Mark Kozelek Albums From Worst To Best
13. Sun Kil Moon - Admiral Fell Promises (2010): Anyone who's seen Mark Kozelek perform basically since the demise of Red House Painters knows that his stage show really varies very little at this point. Yes, the set lists and banter (more accurately: the berating of audience members) change, but the setup is static: Koz, a guitar, lots of vocal effects, incredibly intricate and accomplished finger-picking. It can be transcendent on the right night, and on other nights, it can feel awfully monotonous. Admiral Fell Promises was the first time Kozelek presented that minimalist approach in the studio and the results are exactly as uneven as a string of Kozelek live dates: Yes, there's unparalleled beauty here, but after a while, it gets kind of dull.

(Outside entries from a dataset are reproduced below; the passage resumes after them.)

import Literature.Computability.Complexity.GateEliminationSubst

/-!
# Gate elimination, V: the acyclic part evaluates and the xor-part is affine

Foundations for the cyclic xor-part of fair semicircuits (Li–Yang, STOC 2022, Def. 2.5 and §2.5;
full version ECCC TR21-023, pp. 10–11), needed for xor-reconstruction (Prop. 2.7–2.8) and for
excluding degenerate cyclic configurations in the case analysis of Thm. 4.1. No matrices: all
statements are about solution sets. Everything is PROVED.

* `GateEq`, `XorConsistent`, `AcyclicConsistent`, `consistent_iff_xor_acyclic` — the gate
  equations split into the cyclic xor-part `C₁` and the acyclic part `C₂`;
  `XorConsistent.congr`: the xor-part equations only involve xor-part values.
* **The acyclic part evaluates**: `exists_acyclicConsistent` (any values on the xor-part extend
  to values satisfying all acyclic equations — by iterated relaxation along the rank function
  `rank` of `C.acyclic`) and `acyclicConsistent_unique`.
* **Fairness restricted to the xor-part**: `Fair.xor_unique` — two solutions of the xor-part
  equations on the same input agree on the xor-part ("the cyclic xor-circuit is fair if … this
  system of linear equations has a unique solution", §2.5); `XorConsistent.exists_consistent`.
* **Affineness**: `XorConsistent.xor3` (the xor of three solutions on three inputs solves on the
  xor of the inputs), the solution map `sol` of a fair semicircuit and `sol_xor3`
  (`sol (x₁ ⊕ x₂ ⊕ x₃) = sol x₁ ⊕ sol x₂ ⊕ sol x₃` on the xor-part), and `DependsOn`
  (gate `I` of the xor-part depends on `x_i`: flipping `x_i` flips `I`; by affineness at one
  input iff at all, `dependsOn_of_exists`) — the hypothesis of Prop. 2.7.

## References

* J. Li, T. Yang, *3.1n − o(n) circuit lower bounds for explicit functions*, STOC 2022
  [LiYang2022]; full version ECCC TR21-023, Def. 2.5, §2.5–2.6, Prop. 2.7.
-/

namespace Literature.Computability.Complexity

open Finset


namespace Semicircuit

variable {n : ℕ} (C : Semicircuit n)

/-! ### Splitting the gate equations -/

/-- The gate equation of gate `j` holds for the values `w` on input `x`. [cite: LiYang2022, §2.5] -/
def GateEq (x : Fin n → Bool) (w : Fin C.m → Bool) (j : Fin C.m) : Prop :=
  w j = C.op j (C.nodeVal x w (C.arg j 0)) (C.nodeVal x w (C.arg j 1))

/-- The equations of the cyclic xor-part hold. [cite: LiYang2022, §2.5] -/
def XorConsistent (x : Fin n → Bool) (w : Fin C.m → Bool) : Prop :=
  ∀ j ∈ C.xorPart, C.GateEq x w j

/-- The equations of the acyclic part hold. [cite: LiYang2022, §2.5] -/
def AcyclicConsistent (x : Fin n → Bool) (w : Fin C.m → Bool) : Prop :=
  ∀ j, j ∉ C.xorPart → C.GateEq x w j

variable {C} in
/-- All gate equations = xor-part equations and acyclic-part equations. [folklore] -/
theorem consistent_iff_xor_acyclic {x : Fin n → Bool} {w : Fin C.m → Bool} :
    C.Consistent x w ↔ C.XorConsistent x w ∧ C.AcyclicConsistent x w :=
  ⟨fun h => ⟨fun j _ => h j, fun j _ => h j⟩, fun h j =>
    if hj : j ∈ C.xorPart then h.1 j hj else h.2 j hj⟩

/-- Node values agree when the gate values agree on the gates that occur. [folklore] -/
theorem nodeVal_congr (x : Fin n → Bool) {w w' : Fin C.m → Bool} {v : Node n C.m}
    (h : ∀ k, v = .gate k → w k = w' k) : C.nodeVal x w v = C.nodeVal x w' v := by
  cases v with
  | const b => rfl
  | var i => rfl
  | gate k => exact h k rfl

variable {C} in
/-- The xor-part equations only involve the values on the xor-part. [cite: LiYang2022, Def. 2.5] -/
theorem XorConsistent.congr {x : Fin n → Bool} {w w' : Fin C.m → Bool} (hw : C.XorConsistent x w)
    (h : ∀ j ∈ C.xorPart, w' j = w j) : C.XorConsistent x w' := by
  intro j hj
  unfold GateEq
  rw [h j hj, hw j hj]
  congr 1
  · exact C.nodeVal_congr x fun k hk => (h k (C.mem_of_arg_eq j hj 0 k hk)).symm
  · exact C.nodeVal_congr x fun k hk => (h k (C.mem_of_arg_eq j hj 1 k hk)).symm

/-! ### The acyclic part evaluates (existence and uniqueness of the extension) -/

/-- A rank function of the acyclic part (from `C.acyclic`). [cite: LiYang2022, Def. 2.5] -/
noncomputable def rank : Fin C.m → ℕ := Classical.choose C.acyclic

/-- The rank strictly increases along wires between gates of the acyclic part. [cite: LiYang2022, Def. 2.5] -/
theorem rank_lt {j : Fin C.m} (hj : j ∉ C.xorPart) {a : Fin 2} {k : Fin C.m} (h : C.arg j a = .gate k)
    (hk : k ∉ C.xorPart) : C.rank k < C.rank j :=
  Classical.choose_spec C.acyclic j hj a k h hk

/-- One relaxation step: recompute every gate of the acyclic part from the current values. [folklore] -/
def relaxStep (x : Fin n → Bool) (w : Fin C.m → Bool) : Fin C.m → Bool :=
  fun j => if j ∈ C.xorPart then w j else C.op j (C.nodeVal x w (C.arg j 0)) (C.nodeVal x w (C.arg j 1))

/-- Iterated relaxation. [folklore] -/
def relax (x : Fin n → Bool) (w : Fin C.m → Bool) : ℕ → Fin C.m → Bool
  | 0 => w
  | t + 1 => C.relaxStep x (relax x w t)

/-- Relaxation does not touch the xor-part. [folklore] -/
theorem relax_of_mem (x : Fin n → Bool) (w : Fin C.m → Bool) {j : Fin C.m} (hj : j ∈ C.xorPart) :
    ∀ t, C.relax x w t j = w j
  | 0 => rfl
  | t + 1 => by
    show C.relaxStep x (C.relax x w t) j = w j
    unfold relaxStep
    rw [if_pos hj, relax_of_mem x w hj t]

/-- The acyclic equations of rank `< t` hold. [folklore] -/
def GoodBelow (x : Fin n → Bool) (t : ℕ) (w : Fin C.m → Bool) : Prop :=
  ∀ j, j ∉ C.xorPart → C.rank j < t → C.GateEq x w j

/-- After one more relaxation step the equations of rank `< t + 1` hold. [folklore] -/
theorem goodBelow_relaxStep (x : Fin n → Bool) {t : ℕ} {w : Fin C.m → Bool} (hw : C.GoodBelow x t w) :
    C.GoodBelow x (t + 1) (C.relaxStep x w) := by
  intro j hj hjt
  -- the inputs of `j` are unchanged by the step
  have hin : ∀ a, C.nodeVal x (C.relaxStep x w) (C.arg j a) = C.nodeVal x w (C.arg j a) := by
    intro a
    refine C.nodeVal_congr x fun k hk => ?_
    unfold relaxStep
    by_cases hkK : k ∈ C.xorPart
    · rw [if_pos hkK]
    · rw [if_neg hkK]
      have hlt : C.rank k < t := by have := C.rank_lt hj hk hkK; omega
      exact (hw k hkK hlt).symm
  unfold GateEq
  rw [hin 0, hin 1]
  unfold relaxStep
  rw [if_neg hj]

/-- After `t` relaxation steps the acyclic equations of rank `< t` hold. [folklore] -/
theorem goodBelow_relax (x : Fin n → Bool) (w : Fin C.m → Bool) : ∀ t, C.GoodBelow x t (C.relax x w t)
  | 0 => fun _ _ h => absurd h (Nat.not_lt_zero _)
  | t + 1 => C.goodBelow_relaxStep x (goodBelow_relax x w t)

/-- **The acyclic part evaluates**: any values on the xor-part extend to values satisfying all
equations of the acyclic part. [cite: LiYang2022, Def. 2.5] -/
theorem exists_acyclicConsistent (x : Fin n → Bool) (u : Fin C.m → Bool) :
    ∃ w : Fin C.m → Bool, (∀ j ∈ C.xorPart, w j = u j) ∧ C.AcyclicConsistent x w := by
  set T := (univ.sup C.rank) + 1 with hT
  refine ⟨C.relax x u T, fun j hj => C.relax_of_mem x u hj T, fun j hj => ?_⟩
  refine C.goodBelow_relax x u T j hj ?_
  have : C.rank j ≤ univ.sup C.rank := le_sup (f := C.rank) (mem_univ j)
  omega

/-- **Uniqueness of the extension**: values satisfying the acyclic equations are determined by
their restriction to the xor-part. [cite: LiYang2022, Def. 2.5] -/
theorem acyclicConsistent_unique (x : Fin n → Bool) {w w' : Fin C.m → Bool}
    (hw : C.AcyclicConsistent x w) (hw' : C.AcyclicConsistent x w')
    (hK : ∀ j ∈ C.xorPart, w j = w' j) : w = w' := by
  suffices key : ∀ t j, C.rank j < t → w j = w' j by
    funext j; exact key _ j (Nat.lt_succ_self _)
  intro t
  induction t with
  | zero => intro j h; exact absurd h (Nat.not_lt_zero _)
  | succ t ih =>
    intro j hjt
    by_cases hj : j ∈ C.xorPart
    · exact hK j hj
    · rw [hw j hj, hw' j hj]
      have hin : ∀ a, C.nodeVal x w (C.arg j a) = C.nodeVal x w' (C.arg j a) := by
        intro a
        refine C.nodeVal_congr x fun k hk => ?_
        by_cases hkK : k ∈ C.xorPart
        · exact hK k hkK
        · exact ih k (by have := C.rank_lt hj hk hkK; omega)
      rw [hin 0, hin 1]

/-! ### Fairness and the xor-part -/

variable {C} in
/-- **Under fairness the xor-part alone has unique solutions**: two solutions of the xor-part
equations on the same input agree on the xor-part. [cite: LiYang2022, §2.5] -/
theorem Fair.xor_unique (hF : C.Fair) {x : Fin n → Bool} {w w' : Fin C.m → Bool}
    (hw : C.XorConsistent x w) (hw' : C.XorConsistent x w') : ∀ j ∈ C.xorPart, w j = w' j := by
  obtain ⟨W, hWK, hWA⟩ := C.exists_acyclicConsistent x w
  obtain ⟨W', hWK', hWA'⟩ := C.exists_acyclicConsistent x w'
  have hWc : C.Consistent x W := consistent_iff_xor_acyclic.mpr ⟨hw.congr hWK, hWA⟩
  have hWc' : C.Consistent x W' := consistent_iff_xor_acyclic.mpr ⟨hw'.congr hWK', hWA'⟩
  obtain ⟨w₀, -, huniq⟩ := hF x
  have hWW : W = W' := (huniq W hWc).trans (huniq W' hWc').symm
  intro j hj
  rw [← hWK j hj, ← hWK' j hj, hWW]

variable {C} in
/-- A solution of the xor-part equations extends to a solution of all equations. [cite: LiYang2022, §2.5] -/
theorem XorConsistent.exists_consistent {x : Fin n → Bool} {w : Fin C.m → Bool}
    (hw : C.XorConsistent x w) : ∃ W, C.Consistent x W ∧ ∀ j ∈ C.xorPart, W j = w j := by
  obtain ⟨W, hWK, hWA⟩ := C.exists_acyclicConsistent x w
  exact ⟨W, consistent_iff_xor_acyclic.mpr ⟨hw.congr hWK, hWA⟩, hWK⟩

/-! ### The xor-part is affine -/

/-- Pointwise xor of three Boolean vectors. [folklore] -/
def xor3 {α : Type*} (f g h : α → Bool) : α → Bool := fun a => (f a ^^ g a) ^^ h a

/-- Node values of a xor of three value vectors (constants absorb: `b = b ⊕ b ⊕ b`). [folklore] -/
theorem nodeVal_xor3 (x₁ x₂ x₃ : Fin n → Bool) (w₁ w₂ w₃ : Fin C.m → Bool) (v : Node n C.m) :
    C.nodeVal (xor3 x₁ x₂ x₃) (xor3 w₁ w₂ w₃) v =
      ((C.nodeVal x₁ w₁ v ^^ C.nodeVal x₂ w₂ v) ^^ C.nodeVal x₃ w₃ v) := by
  cases v with
  | const b => cases b <;> rfl
  | var i => rfl
  | gate k => rfl

variable {C} in
/-- **The xor-part equations are affine**: the xor of three solutions (on three inputs) is a
solution on the xor of the inputs. [cite: LiYang2022, §2.5] -/
theorem XorConsistent.xor3 {x₁ x₂ x₃ : Fin n → Bool} {w₁ w₂ w₃ : Fin C.m → Bool}
    (h₁ : C.XorConsistent x₁ w₁) (h₂ : C.XorConsistent x₂ w₂) (h₃ : C.XorConsistent x₃ w₃) :
    C.XorConsistent (xor3 x₁ x₂ x₃) (xor3 w₁ w₂ w₃) := by
  intro j hj
  obtain ⟨c, hc⟩ := C.isXorOp_of_mem j hj
  unfold GateEq
  rw [nodeVal_xor3, nodeVal_xor3, hc]
  show ((w₁ j ^^ w₂ j) ^^ w₃ j) = _
  rw [h₁ j hj, h₂ j hj, h₃ j hj, hc, hc, hc]
  generalize C.nodeVal x₁ w₁ (C.arg j 0) = a₁
  generalize C.nodeVal x₂ w₂ (C.arg j 0) = a₂
  generalize C.nodeVal x₃ w₃ (C.arg j 0) = a₃
  generalize C.nodeVal x₁ w₁ (C.arg j 1) = b₁
  generalize C.nodeVal x₂ w₂ (C.arg j 1) = b₂
  generalize C.nodeVal x₃ w₃ (C.arg j 1) = b₃
  cases a₁ <;> cases a₂ <;> cases a₃ <;> cases b₁ <;> cases b₂ <;> cases b₃ <;> cases c <;> rfl

/-- **The solution** of a fair semicircuit on input `x`. [cite: LiYang2022, §2.5] -/
noncomputable def sol (hF : C.Fair) (x : Fin n → Bool) : Fin C.m → Bool :=
  Classical.choose (hF x).exists

/-- The solution solves the gate equations. [cite: LiYang2022, §2.5] -/
theorem consistent_sol (hF : C.Fair) (x : Fin n → Bool) : C.Consistent x (C.sol hF x) :=
  Classical.choose_spec (hF x).exists

variable {C} in
/-- Any solution is the solution. [cite: LiYang2022, §2.5] -/
theorem Consistent.eq_sol (hF : C.Fair) {x : Fin n → Bool} {w : Fin C.m → Bool} (hw : C.Consistent x w) :
    w = C.sol hF x :=
  (hF x).unique hw (C.consistent_sol hF x)

/-- **The solution map is affine on the xor-part**: `sol(x₁ ⊕ x₂ ⊕ x₃) = sol x₁ ⊕ sol x₂ ⊕ sol x₃`
there. [cite: LiYang2022, §2.5] -/
theorem sol_xor3 (hF : C.Fair) (x₁ x₂ x₃ : Fin n → Bool) {j : Fin C.m} (hj : j ∈ C.xorPart) :
    C.sol hF (xor3 x₁ x₂ x₃) j = xor3 (C.sol hF x₁) (C.sol hF x₂) (C.sol hF x₃) j := by
  have h := ((consistent_iff_xor_acyclic.mp (C.consistent_sol hF x₁)).1.xor3
    (consistent_iff_xor_acyclic.mp (C.consistent_sol hF x₂)).1
    (consistent_iff_xor_acyclic.mp (C.consistent_sol hF x₃)).1)
  exact hF.xor_unique (consistent_iff_xor_acyclic.mp (C.consistent_sol hF _)).1 h j hj

/-- **Gate `I` of the xor-part depends on the variable `x_i`**: flipping `x_i` flips the value of
`I` (for an affine function: the coefficient of `x_i` is `1`; Li–Yang Prop. 2.7 "computing an
affine function that depends on `x_i`"). [cite: LiYang2022, Prop. 2.7] -/
def DependsOn (hF : C.Fair) (I : Fin C.m) (i : Fin n) : Prop :=
  ∀ x : Fin n → Bool, C.sol hF (Function.update x i (!x i)) I ≠ C.sol hF x I

/-- Flipping `x_i` is xoring with the indicator of `i`. [folklore] -/
theorem update_not_eq_xor3 (x : Fin n → Bool) (i : Fin n) :
    Function.update x i (!x i) = xor3 x (fun _ => false) (fun i' => decide (i' = i)) := by
  funext i'
  unfold xor3
  by_cases h : i' = i
  · subst h; simp
  · simp [h]

/-- By affineness, dependence at one input implies dependence at every input. [cite: LiYang2022, Prop. 2.7] -/
theorem dependsOn_of_exists (hF : C.Fair) {I : Fin C.m} (hI : I ∈ C.xorPart) {i : Fin n}
    (h : ∃ x : Fin n → Bool, C.sol hF (Function.update x i (!x i)) I ≠ C.sol hF x I) :
    C.DependsOn hF I i := by
  obtain ⟨x₀, hx₀⟩ := h
  intro x hx
  apply hx₀
  -- sol (x₀ ⊕ eᵢ) = sol x₀ ⊕ sol 0 ⊕ sol eᵢ and sol (x ⊕ eᵢ) = sol x ⊕ sol 0 ⊕ sol eᵢ on the xor-part
  have h1 := C.sol_xor3 hF x₀ (fun _ => false) (fun i' => decide (i' = i)) hI
  have h2 := C.sol_xor3 hF x (fun _ => false) (fun i' => decide (i' = i)) hI
  rw [← update_not_eq_xor3] at h1 h2
  rw [h2] at hx
  rw [h1]
  unfold xor3 at hx ⊢
  revert hx
  generalize C.sol hF x₀ I = a
  generalize C.sol hF x I = b
  generalize C.sol hF (fun _ => false) I = c
  generalize C.sol hF (fun i' => decide (i' = i)) I = d
  cases a <;> cases b <;> cases c <;> cases d <;> decide

end Semicircuit

end Literature.Computability.Complexity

12. Desertshore - Drawing Of Threes (2011): Not a Kozelek project on its face, Desertshore is an (ostensibly) instrumental duo made up of former Red House Painters guitarist (and frequent Kozelek collaborator) Phil Carney and classically trained pianist Chris Connolly. Kozelek was producing the band's sophomore album, Drawing Of Threes (which was also to be released on Kozelek's Caldo Verde label), and one day he just picked up a mic and started singing to the music. Kozelek eventually contributed vocals to six of the album's 10 tracks, and while no one will ever confuse Drawing Of Threes with, say, Songs For A Blue Guitar or Ghosts Of The Great Highway, this album channels those the same way a warm breeze through an open window recalls a long-forgotten summer vacation.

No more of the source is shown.